Researchers at Google Brain have announced a Deep Learning Computer Vision (CV) model that contains 2 billion parameters. The model was trained on 3 billion images and achieved a top 1 accuracy of 90.45% on ImageNet, setting a new cutting-edge record.

The team described the model and experiment in a treatise published on arXiv. This model, called ViT-G / 14, is based on Google’s recent Vision Transformers (ViT) work. ViT-G / 14 outperformed previous state-of-the-art solutions in several benchmarks, including ImageNet, ImageNet-v2, and VTAB-1k. For a few shots of the image recognition task, the accuracy improvement was more than 5 percentage points. Researchers also trained several smaller versions of the model to investigate the scaling rules of the architecture, noting that performance follows power law functions similar to the Transformer model used for natural language processing (NLP) tasks. Did.

First described by Google researchers in 2017, the Transformer architecture has become a major design for NLP deep learning models, and OpenAI’s GPT-3 is one of the most famous. Last year, OpenAI published a treatise explaining the scaling rules for these models. OpenAI trained many similar models of various sizes and by varying the amount of training data and computational power to determine the power law function to estimate the accuracy of the model. In addition, OpenAI has found that not only does it improve the performance of large models, it also improves computational efficiency.

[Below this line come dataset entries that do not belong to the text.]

import Summits.NavierStokesRegularity.NavierStokesRegularity.Theorems.RecurrentProfilesRecurrentLiouvilleClockAdjointPairing
import Summits.NavierStokesRegularity.NavierStokesRegularity.Theorems.RecurrentProfilesRecurrentLiouvilleClockAdjointMass
import Summits.NavierStokesRegularity.NavierStokesRegularity.Theorems.RecurrentProfilesRecurrentLiouvilleClockFluxDuality
import Summits.NavierStokesRegularity.NavierStokesRegularity.Theorems.RecurrentProfilesRecurrentLiouvilleClockFluxTools
import Summits.NavierStokesRegularity.NavierStokesRegularity.Theorems.RecurrentProfilesRecurrentLiouvilleClockWindowPackage
import Summits.NavierStokesRegularity.NavierStokesRegularity.Theorems.RecurrentProfilesRecurrentLiouvilleClockKeepsClock
import Literature.Analysis.FluidPDE.ElgindiBlowup
import HarnessLib

/-!
# Crux `RecurrentLiouville` (stmt-NavierStokesRegularity-1589), line `Sketch` (ideator 4, stretching
# clock) — stub `stub_clockFluxDualityLaw`: the flux duality law (the card's K3, hypothesis-explicit)

Theorems-only file.  **Main result** (`stub_clockFluxDualityLaw`, registered): let `(u, q)` be a
classical Navier–Stokes solution (`ν = 1`, `f = 0`) on a window `[t₀, t₁]` with `u` and its spatial
derivatives of orders `≤ 3` bounded, `η` an ADJOINT TEST FIELD of `u` on the window (jointly
smooth, uniformly rapidly decaying, `∂ₜη + Δη + (u·∇)η + (∇u)ᵀη = 0`), and `Λ ≥ 0` a bounded,
jointly continuous majorant of the strain form (`⟪∇u ξ, ξ⟫ ≤ Λ‖ξ‖²`).  If `‖ω(t₀, ·)‖ ≤ A₀`
(`ω = curl u`) and the terminal flux pairing `P = ∫⟪ω(t₁), η(t₁)⟫` is non-zero, then

`log( |P| / (A₀ ‖η(t₁)‖₁) ) ≤ ∫_{t₀}^{t₁} (∫ Λ|η(t)|) / ‖η(t)‖₁ dt` :

the `|η|`-WEIGHTED, time-integrated strain pays for the amplification that the conserved pairing
transports across the window (Helmholtz duality `stub_clockAdjointPairing` + Kato's mass inequality
`stub_clockAdjointMass` + backward Grönwall `stub_clockFluxDuality`).  No existence theorem for the
backward adjoint Cauchy problem is needed: the adjoint field is given.  On Type-I ancient mild
windows (`fluxDualityLaw_typeI`) the classical package is automatic and `A₀ = K₁/(−t₀)` is the
gauge pin; with an adjoint field aimed at a near-maximiser of `|ω(t₁)|` on a singular profile
(`|P| ≥ θκ‖η(t₁)‖₁/(−t₁)`, floor `κ` of `stub_clockVorticityFloor`) the left side is
`log(t₀/t₁) − log(K₁/(θκ))` — the card's flux-weighted stretching-clock law K3.

## References

* P. Constantin, Comm. Math. Phys. 129 (1990) 241–266, (2.9); SIAM Review 36 (1994) 73–98.
* A. J. Majda, A. L. Bertozzi, *Vorticity and Incompressible Flow*, CUP 2002, §1.6, §2.4.
-/

noncomputable section

-- the sub-problem namespace repeats the summit name (D-0017 layout `Summit.<S>.<P>.Theorems`)
set_option linter.dupNamespace false

namespace Summit.NavierStokesRegularity.NavierStokesRegularity.Theorems

open MeasureTheory Set Function Filter Topology TopologicalSpace Metric
open Literature.Analysis Literature.Analysis.FluidPDE
open scoped NNReal ENNReal RealInnerProductSpace Laplacian

/-- **Flux duality law** (registered stub `stub_clockFluxDualityLaw` of line `Sketch`; from K1
`stub_clockAdjointPairing`, K1′ `stub_clockAdjointMass` and the Grönwall bookkeeping
`stub_clockFluxDuality`, with the mass continuity/positivity tools `clockFD_*`).
[cite: Constantin1990, (2.9)] -/
theorem stub_clockFluxDualityLaw :
    ∀ (t₀ t₁ : ℝ), t₀ < t₁ →
      ∀ (u η : ℝ → EuclideanSpace ℝ (Fin 3) → EuclideanSpace ℝ (Fin 3))
        (q : ℝ → EuclideanSpace ℝ (Fin 3) → ℝ) (Λ : ℝ → EuclideanSpace ℝ (Fin 3) → ℝ) (A₀ : ℝ),
      IsClassicalNSSolutionOn (Set.Icc t₀ t₁) 1 0 u q →
      (∃ B : ℝ, ∀ t ∈ Set.Icc t₀ t₁, ∀ x : EuclideanSpace ℝ (Fin 3),
        ‖u t x‖ ≤ B ∧ ‖fderiv ℝ (u t) x‖ ≤ B ∧ ‖iteratedFDeriv ℝ 2 (u t) x‖ ≤ B ∧
          ‖iteratedFDeriv ℝ 3 (u t) x‖ ≤ B) →
      IsSmoothSpaceTimeOn (Set.Icc t₀ t₁) η →
      HasUniformRapidDecayOn (Set.Icc t₀ t₁) η →
      (∀ t ∈ Set.Icc t₀ t₁, ∀ x : EuclideanSpace ℝ (Fin 3),
        timeDerivWithin (Set.Icc t₀ t₁) η t x + (Δ (η t)) x + convect (u t) (η t) x
          + ContinuousLinearMap.adjoint (fderiv ℝ (u t) x) (η t x) = 0) →
      ContinuousOn (uncurry Λ) (Set.Icc t₀ t₁ ×ˢ univ) →
      (∃ B : ℝ, ∀ t ∈ Set.Icc t₀ t₁, ∀ x : EuclideanSpace ℝ (Fin 3), 0 ≤ Λ t x ∧ Λ t x ≤ B) →
      (∀ t ∈ Set.Icc t₀ t₁, ∀ (x ξ : EuclideanSpace ℝ (Fin 3)),
        ⟪fderiv ℝ (u t) x ξ, ξ⟫ ≤ Λ t x * ‖ξ‖ ^ 2) →
      (∀ x, ‖curl (u t₀) x‖ ≤ A₀) →
      0 < |∫ x, ⟪curl (u t₁) x, η t₁ x⟫| →
      Real.log (|∫ x, ⟪curl (u t₁) x, η t₁ x⟫| / (A₀ * ∫ x, ‖η t₁ x‖)) ≤
        ∫ t in t₀..t₁, (∫ x, Λ t x * ‖η t x‖) / (∫ x, ‖η t x‖) := by
  intro t₀ t₁ h01 u η q Λ A₀ hcl hB hηs hηd hadj hΛc hΛb hmaj hω₀ hP
  have ht₀ : t₀ ∈ Set.Icc t₀ t₁ := left_mem_Icc.2 h01.le
  have hdiv : ∀ t ∈ Set.Icc t₀ t₁, VectorCalculus.IsDivFree (u t) := fun t ht => hcl.divFree t ht
  obtain ⟨B, hBall⟩ := hB
  have hB' : ∃ B : ℝ, ∀ t ∈ Set.Icc t₀ t₁, ∀ x : EuclideanSpace ℝ (Fin 3),
      ‖u t x‖ ≤ B ∧ ‖fderiv ℝ (u t) x‖ ≤ B :=
    ⟨B, fun t ht x => ⟨(hBall t ht x).1, (hBall t ht x).2.1⟩⟩
  -- K1 and K1′
  have hK1 := stub_clockAdjointPairing t₀ t₁ h01 u q η hcl ⟨B, hBall⟩ hηs hηd hadj
  have hK1' := stub_clockAdjointMass t₀ t₁ h01 u η Λ hcl.smooth_velocity hdiv hB' hηs hηd hadj
    hΛc hΛb hmaj
  -- continuity, nonnegativity and positivity of the masses
  have hm := clockFD_continuousOn_mass hηs hηd
  have hb := clockFD_continuousOn_weighted hηs hηd hΛc hΛb
  have hb0 : ∀ t ∈ Set.Icc t₀ t₁, 0 ≤ ∫ x, Λ t x * ‖η t x‖ := fun t ht =>
    integral_nonneg fun x => by
      obtain ⟨B₁, hB₁⟩ := hΛb
      exact mul_nonneg (hB₁ t ht x).1 (norm_nonneg _)
  have hcurl : ∀ t ∈ Set.Icc t₀ t₁, ∀ x, ‖curl (u t) x‖ ≤ 4 * B := fun t ht x =>
    (norm_curl_le_four_mul (u t) x).trans (by gcongr; exact (hBall t ht x).2.1)
  have hm0 : ∀ t ∈ Set.Icc t₀ t₁, 0 < ∫ x, ‖η t x‖ := by
    intro t ht
    have hle := clockFD_abs_pairing_le hηs hηd ht (hcurl t ht)
    rw [hK1 t ht] at hle
    exact clockFD_mass_pos hle hP (integral_nonneg fun x => norm_nonneg _)
  have hω₀' : |∫ x, ⟪curl (u t₀) x, η t₀ x⟫| ≤ A₀ * ∫ x, ‖η t₀ x‖ :=
    clockFD_abs_pairing_le hηs hηd ht₀ hω₀
  exact stub_clockFluxDuality t₀ t₁ h01 (fun t => ∫ x, ‖η t x‖) (fun t => ∫ x, Λ t x * ‖η t x‖)
    (fun t => ∫ x, ⟪curl (u t) x, η t x⟫) A₀ hm hb hb0 hm0 hK1 hω₀' hK1' hP

/-- **Flux duality law on Type-I ancient mild windows** (class-level form): for `v ∈ A_C`, a window
`t₀ < t₁ < 0`, an adjoint test field `η` of `v` on the window and a bounded continuous majorant
`Λ ≥ 0` of the strain form, a non-degenerate terminal pairing is paid for by the `|η|`-weighted
strain, with the gauge pin `K₁/(−t₀)` as `A₀` (the classical window package is automatic:
`clockWP_classical`, `clockWP_bounds`). -/
theorem fluxDualityLaw_typeI
    {C : ℝ} {v η : ℝ → EuclideanSpace ℝ (Fin 3) → EuclideanSpace ℝ (Fin 3)}
    (hv : IsTypeIAncientMild C v) {t₀ t₁ : ℝ} (h01 : t₀ < t₁) (h1 : t₁ < 0)
    {Λ : ℝ → EuclideanSpace ℝ (Fin 3) → ℝ}
    (hηs : IsSmoothSpaceTimeOn (Set.Icc t₀ t₁) η) (hηd : HasUniformRapidDecayOn (Set.Icc t₀ t₁) η)
    (hadj : ∀ t ∈ Set.Icc t₀ t₁, ∀ x : EuclideanSpace ℝ (Fin 3),
      timeDerivWithin (Set.Icc t₀ t₁) η t x + (Δ (η t)) x + convect (v t) (η t) x
        + ContinuousLinearMap.adjoint (fderiv ℝ (v t) x) (η t x) = 0)
    (hΛc : ContinuousOn (uncurry Λ) (Set.Icc t₀ t₁ ×ˢ univ))
    (hΛb : ∃ B : ℝ, ∀ t ∈ Set.Icc t₀ t₁, ∀ x : EuclideanSpace ℝ (Fin 3), 0 ≤ Λ t x ∧ Λ t x ≤ B)
    (hmaj : ∀ t ∈ Set.Icc t₀ t₁, ∀ (x ξ : EuclideanSpace ℝ (Fin 3)),
      ⟪fderiv ℝ (v t) x ξ, ξ⟫ ≤ Λ t x * ‖ξ‖ ^ 2)
    (hP : 0 < |∫ x, ⟪curl (v t₁) x, η t₁ x⟫|) :
    ∃ K₁ : ℝ, 0 < K₁ ∧
      Real.log (|∫ x, ⟪curl (v t₁) x, η t₁ x⟫| / (K₁ / (-t₀) * ∫ x, ‖η t₁ x‖)) ≤
        ∫ t in t₀..t₁, (∫ x, Λ t x * ‖η t x‖) / (∫ x, ‖η t x‖) := by
  obtain ⟨K₁, hK₁, hup⟩ := clockKC_upper_pin C
  obtain ⟨q, hcl⟩ := clockWP_classical hv h01 h1
  have hB := clockWP_bounds hv h01 h1
  exact ⟨K₁, hK₁, stub_clockFluxDualityLaw t₀ t₁ h01 v η q Λ (K₁ / (-t₀)) hcl hB hηs hηd hadj hΛc
    hΛb hmaj (fun x => hup hv t₀ (h01.trans h1) x) hP⟩

end Summit.NavierStokesRegularity.NavierStokesRegularity.Theorems

end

In contrast to the NLP model, most state-of-the-art CV deep learning models use a convolutional neural network (CNN) architecture. The architecture, first described in 1989, became dominant after the CNN model won the ImageNet Challenge in 2012. With the recent success of Transformers in NLP space, researchers have begun investigating performance in vision tasks. For example, OpenAI recently developed an image generation system based on GPT-3. In particular, Google is active in this area, using its own JFT-300M dataset to train ViT models with 600M parameters in late 2020.

The new ViT-G / 14 model is pre-trained with JFT-3B, an updated version of the dataset containing nearly 3 billion images. The research team was able to make some improvements to the ViT architecture to improve memory utilization and fit the model to a single TPU v3 core. To assess the performance of the ViT-G / 14 and other smaller models, the team performed both a few shots and fine-tuning transfer training on the pre-trained model. The team used the results to develop a scaling law similar to NLP’s.

Scale up the calculations, models, and data according to the power law function to improve accuracy. Accuracy can be a bottleneck on smaller models. Larger models benefit from larger datasets.

The ImageNet leaderboard currently lists ViT-G / 14 scores first. The next eight highest-scoring models were also developed by Google researchers, and the tenth-ranked model was developed by Facebook. In a discussion on Twitter, users asked if Google plans to release ViT-G / 14 code and model weights. Lucas Bayer, a member of the research team, replied:

There are absolutely no weights, it is trained with internal data! Code, good question. I didn’t plan on it because it’s so close to the original published ViT code, but I recommend adding new parts.

Google released last year’s 600M parameter ViT model code and weights on GitHub.